Publication TypeJournal Article
Year of Publication2007
AuthorsDuckworth, AL, Peterson, C, Matthews, MD, Kelly, DR
JournalJ Pers Soc Psychol
Volume92
Issue6
Pagination1087-101
Date Published2007 Jun
ISSN0022-3514
KeywordsAchievement, Adult, Cross-Sectional Studies, Educational Status, Female, Goals, Humans, Intelligence, Male, Middle Aged, Motivation, Personality, Social Behavior, Surveys and Questionnaires
Abstract

The importance of intellectual talent to achievement in all professional domains is well established, but less is known about other individual differences that predict success. The authors tested the importance of 1 noncognitive trait: grit. Defined as perseverance and passion for long-term goals, grit accounted for an average of 4% of the variance in success outcomes, including educational attainment among 2 samples of adults (N=1,545 and N=690), grade point average among Ivy League undergraduates (N=138), retention in 2 classes of United States Military Academy, West Point, cadets (N=1,218 and N=1,308), and ranking in the National Spelling Bee (N=175).

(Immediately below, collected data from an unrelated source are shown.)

/-!
# The heat-dominated blocks `v_k(t) = φ_k ∗ curl curl ∑_j a_{j,k} Ψ_{j,k}(t)` of Coiculescu–Palasek
# (Def. 3.10) and their all-orders bounds `‖∇ᵐv_k‖_∞ ≲ N_k^{1+m} e^{-N_k²t}` ((vkbounds))

Analysis/FluidPDE support file (definitions with proved API; no named facts) on the discharge path of
the principal-parts hypothesis `hA` of
`Literature.Barriers.NavierStokesRegularity.CriticalDataSmoothNonuniqueness_of_principalParts_of_perturbationLe`
(M. P. Coiculescu, S. Palasek, *Non-uniqueness of smooth solutions of the Navier–Stokes equations from
critical data*, Invent. Math. 244 (2025), arXiv:2503.14699). **Def. 3.1**: "the (approximately) heat
evolved potential `Ψ_{j,k}(x,t) = Ψ⁰_{j,k}(x) exp(-|η_j|²N_k²t)`"; **Def. 3.10**: "the heat-dominated evolution
`v_k(t,x) = curl curl φ_k ∗ ∑_j a_{j,k}(x) Ψ_{j,k}(x,t)`"; proof of **Prop. 3.13**: "It follows from (abounds)
and (mikadoprofilebound) that `‖∇ᵐ v_k‖_{L^∞} ≲ N_k^{1+m} e^{-N_k²t}`" ((vkbounds)). On the unit torus
`(ℝ/ℤ)³` the heat rate of the phase `e_{Nη}` is `4π²N²|η|²` (`Δ e_{Nη} = -4π²N²|η|² e_{Nη}`).

Since time enters only through the scalar factors `exp(-4π²N_k²|η_j|²t)`, one per pipe direction, the
block is a finite combination of FIXED smooth fields:

* `CP25.IterData.rate k j = 4π² N_k² |η_j|²` (the heat rate of `Ψ_{j,k}`);
* `CP25.IterData.Vfield k j = k_{ℓ_k} ⋆ curl curl (a_{j,k} Ψ⁰_{j,k})` (the time-independent `j`-th piece);
* `CP25.IterData.vHeat k t = ∑_j e^{-rate_{k,j} t} Vfield k j` (`= v_k(t)`; `vHeat_zero`: `v_k(0) = k_ℓ ⋆ curl curl g_k`);
* `CP25.IterData.Admissible.hasLiftDerivBounds_Vfield` — **(vkbounds), all orders, uniform in `k`**:
  `HasLiftDerivBounds n (Vfield k j) (Cᵥ_n N_k) (κ_{n+2} N_k)`, i.e. `‖Dⁱ Vfield‖ ≤ Cᵥ_n κ_{n+2}ⁱ N_k^{1+i}`
  (two derivatives of `curl curl` on `a_{j,k}Ψ⁰_{j,k} ∈ HasLiftDerivBounds (n+2) (C N_k⁻¹) (κN_k)`, the
  mollifier not increasing any `‖Dⁱ·‖_∞`);
* `CP25.IterData.Admissible.hasLiftDerivBounds_vHeat` — `HasLiftDerivBounds n (v_k(t)) (6Cᵥ_n N_k e^{-4π²N_k²t}) (κ_{n+2}N_k)`
  for `t ≥ 0` (`rate ≥ 4π²N_k²` as `|η_j|² ≥ 1`), the input of the lacunary summation (3.13a)
  (`LacunarySmoothSeries`);
* structure: `Vfield` and `vHeat k t` are divergence free (`div` commutes with the mollifier,
  `div curl = 0`) and have zero mean (a curl integrates to zero), and are smooth.

## Mathlib / tree search

Tree: `CP25.IterData` with `amp`, `pipe`, `pre_eq_sum_amp_smul_pipe`, `hasLiftDerivBounds_amp_succ`,
`hasLiftDerivBounds_pipe` (`MikadoDataIteration`), `Torus.HasLiftDerivBounds` algebra
(`TorusLiftDerivBounds`), `BDSV.curl`, `BDSV.curlMatrix`, `BDSV.jacobian`, `BDSV.divergence_curl`,
`BDSV.isSmooth_curl` (`OnsagerBDSVBiotSavart`), `Torus.partialDeriv_convolution`,
`Torus.integral_partialDeriv_eq_zero_holds`. Mathlib: `MeasureTheory.integral_convolution`.
`lean search 'vHeat|Vfield|heat-dominated'`: nothing prior.

## On the hypothesis `h : I.Admissible`

`CP25.IterData.Admissible I` (a `structure … : Prop` of `MikadoDataIteration`) bundles the standing
HYPOTHESES on the abstract inputs `I` (profile bounds, unit phases, positive averages, scale relations,
cut-off bounds); the theorems below take `h : I.Admissible` as a section hypothesis (`variable … include h`).
It is not a named fact and nothing here assumes a conclusion: the predicate is PROVED for the paper's
concrete inputs in `CP25.admissible_mkIter` (`MikadoInputs`), which is how these theorems are used.

## References

* M. P. Coiculescu, S. Palasek, Invent. Math. 244 (2025) 165–219, doi:10.1007/s00222-025-01396-z,
  arXiv:2503.14699: Def. 3.1 (`Ψ_{j,k}(t)`), Def. 3.10 (`v_k`), Rmk. 3.11, Prop. 3.13 (proof, (vkbounds)).
  [CoiculescuPalasek2025]
-/

noncomputable section

open Set Function MeasureTheory Filter UnitAddTorus
open scoped BigOperators ContDiff Convolution Topology

namespace Literature.Analysis.FluidPDE

namespace CP25

open Literature.Analysis.FunctionSpaces Literature.Analysis.FunctionSpaces.Torus

/-! ## `curl` and `curl curl` in the `HasLiftDerivBounds` currency -/

section Curl

variable {n : ℕ} {v : UnitAddTorus (Fin 3) → EuclideanSpace ℝ (Fin 3)} {C L : ℝ}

Grit did not relate positively to IQ but was highly correlated with Big Five Conscientiousness. Grit nonetheless demonstrated incremental predictive validity of success measures over and beyond IQ and conscientiousness. Collectively, these findings suggest that the achievement of difficult goals entails not only talent but also the sustained and focused application of talent over time.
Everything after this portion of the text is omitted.